▶ _Assigned task_:
Stop after the line that contains "WHAT IS PROVED"; until then, restate each line of the entries word for word from the very first.

▶ _Material shown_:
/-!
# THE SLOT LETTER `k5s3⁺` OF THE ORDER-FIVE ENTRY MAJORANT, BLOCK FIVE (four supported `u₄` trees and `C5·t⋆⁴`) (display index `t` fixed, row index
# summed; the order-5 block of the kernel-letter CLASS MAP; finite sums).  (610)'s majorant is six group blocks of 52 written-out terms; this
# file sums the named block(s) over the other three display indices and `x` with `t` fixed — two-point terms by (613)'s masters (MASS letter of
# the family containing `t`, COLUMN letter of the other), supported stars∕trees by (614) with the `Hk`∕`K3` supports counted in the role the term
# dictates, the threshold by (558); reindexed by (595)∕(613).  NEW INPUT LETTERS: `k5s2, k5s3, k5s4, k3m`, the support counts in all roles
# (`hn, hn′`; `hn3, hn3f, hn3m`) (row NE7b, node U5c; (613), (614), (527), (558), (564), (595), (611) BY NAME; [folklore] finite sums)

Cell `pub-balaban`, sub-cell `t4`, spine estimate NE7b (`T4WeightBudget.RelWeightBound`; the cell's OWN estimate — NOT PRINTED in
[Bałaban 1983–89], NOT PROVED).  Crux-route work under `Spine/NE7b/` by the row OWNER (`t4-ne7b-p1` gen 144, file (628)) under FREEZE
(0)'s crux-prover clause; NOTHING of Bałaban's is named as a Lean object, valued or asserted; no `T4Continuum/Support` leaf typed; no
`def`, no notation (the majorant blocks WRITTEN OUT as in (610)); zero `sorry`.  Imports (BY NAME): the OWNER's (613), (614), (558), (595), (611), (483), (480).

WHAT IS PROVED ([folklore]): `slot_t_u4`; toy.

HONEST (what this is NOT).  Finite sums over blocks of (610)'s majorant; the slot letter itself (the six blocks added) is the END file; only the
non-negativity of `C3k, C3h, C4, C5` is hypothesised.  Scalar skeleton ((A3), NC-NE7b-α UNRULED); nothing of Bałaban's asserted.
BY-NAME EFFECT ON THE WALL: NONE.  NE7b NOT PRINTED ∕ NOT PROVED; spine PROVED 0∕9; rung (B)+1 — the programme's measures remain FINITE-torus
statements; NOT the mass gap, NOT Clay.  HONEST DEPENDENCY: continuum YM on T⁴ ⇐ BetaPertH ∧ nine spine estimates (0∕9 proved); BetaPertH ⇐
(D1) ∧ (D4) ∧ CAP+tail; G-an2-4 gates asym, D1 and NE2∕3∕4.
-/

set_option autoImplicit false

noncomputable section

namespace Summit.QuantumFields.BalabanUV.T4Continuum.NE7b.SupFifthKernelEntryLetterSlotFourD

open Finset Real Matrix
open scoped BigOperators
open SupFourthKernelSlotSums (third_vector_mass_two third_vector_mass_three tree16_sum_slot_two tree16_sum_slot_three tree16_sum_slot_four)
open SupFifthKernelSlotMasters (fourth_vector_mass_two fourth_vector_mass_three fourth_vector_mass_four master31 master31_rev master22 master22_rev
  master13 master13_rev master04 master04_rev sum4_ystz sum4_zsty sum4_tzys sum4_tszy sum4_szyt sum4_styz sum4_stzy)
open SupFifthKernelSlotSupportSums (pair_vertex_leg_fixed pair_vertex_member_fixed pair_counted_leg_fn pair_leg_otherleg_fixed vertex_rider_fixed
  two_riders_leg_fixed counted_then_riders_leg_fn leg_rider_leg_fn tree_rider_fixed tree_leaf_fixed_vertex_riders tree_counted_weight
  tree_leaf_fixed_leaf_rider)
open SupFourPointTreeRowSum (tree_sum_row_le)
open SupFivePointThresholdSlotSums (threshold_pow4_slot_2 threshold_pow4_slot_3 threshold_pow4_slot_4 threshold_pow4_slot_5)
open SupFifthKernelSums (sum4_ytsz sum4_zyts sum4_yzst sum4_tyzs sum4_syzt sum4_ztsy sum4_tsyz sum4_ytzs sum4_zsyt sum4_yszt sum4_ztys sum4_sytz
  sum4_zyst sum4_tysz sum4_szty sum4_tzsy)
open SupFifthKernelSlotTools (sum4_le_abs abs_ite_le abs_ite_ite_le sum4_add const_mul_sum4_le)
open SupFifthKernelTwoPointLetters (fourth_vector_nonneg fourth_vector_mass_le fourth_vector_colsum_le)
open SupFourthKernelTwoPointLetters (third_vector_nonneg third_vector_mass_le third_vector_colsum_le)
open SupHessianVectorGeometryLetters (hess_vector_nonneg)
open SupWhitenedHessianGradientCovariance (hessian_obs_mass_le)
open SupKernelClassThirdLetters (hessian_obs_mass_second hessian_obs_colsum)
open SupWhitenedFirstOrderLetters (whitened_obs_nonneg whitened_obs_rowsum_le whitened_obs_colsum_le)

variable {ι κ : Type} [Fintype ι] [DecidableEq ι] [Fintype κ] [DecidableEq κ]

variable {Hk : ι → ι → ℝ} {K3 : ι → ι → ι → ℝ} {K4 : ι → ι → ι → ι → ℝ} {K5 : ι → ι → ι → ι → ι → ℝ} {A : Matrix ι κ ℝ} {D : κ → κ → ℝ}
  {lamA αr αc hr hc k3r k3m k3c k4r k4s2 k4s3 k4c k5r k5s2 k5s3 k5s4 k5c dr dc S S' S₁ n₃ C3k C3h C4 C5 : ℝ} {ρ r : ι → ι → ℝ} {n : ℕ}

▶ _Response to the task_:
/-!
# THE SLOT LETTER `k5s3⁺` OF THE ORDER-FIVE ENTRY MAJORANT, BLOCK FIVE (four supported `u₄` trees and `C5·t⋆⁴`) (display index `t` fixed, row index
# summed; the order-5 block of the kernel-letter CLASS MAP; finite sums).  (610)'s majorant is six group blocks of 52 written-out terms; this
# file sums the named block(s) over the other three display indices and `x` with `t` fixed — two-point terms by (613)'s masters (MASS letter of
# the family containing `t`, COLUMN letter of the other), supported stars∕trees by (614) with the `Hk`∕`K3` supports counted in the role the term
# dictates, the threshold by (558); reindexed by (595)∕(613).  NEW INPUT LETTERS: `k5s2, k5s3, k5s4, k3m`, the support counts in all roles
# (`hn, hn′`; `hn3, hn3f, hn3m`) (row NE7b, node U5c; (613), (614), (527), (558), (564), (595), (611) BY NAME; [folklore] finite sums)

Cell `pub-balaban`, sub-cell `t4`, spine estimate NE7b (`T4WeightBudget.RelWeightBound`; the cell's OWN estimate — NOT PRINTED in
[Bałaban 1983–89], NOT PROVED).  Crux-route work under `Spine/NE7b/` by the row OWNER (`t4-ne7b-p1` gen 144, file (628)) under FREEZE
(0)'s crux-prover clause; NOTHING of Bałaban's is named as a Lean object, valued or asserted; no `T4Continuum/Support` leaf typed; no
`def`, no notation (the majorant blocks WRITTEN OUT as in (610)); zero `sorry`.  Imports (BY NAME): the OWNER's (613), (614), (558), (595), (611), (483), (480).

WHAT IS PROVED ([folklore]): `slot_t_u4`; toy.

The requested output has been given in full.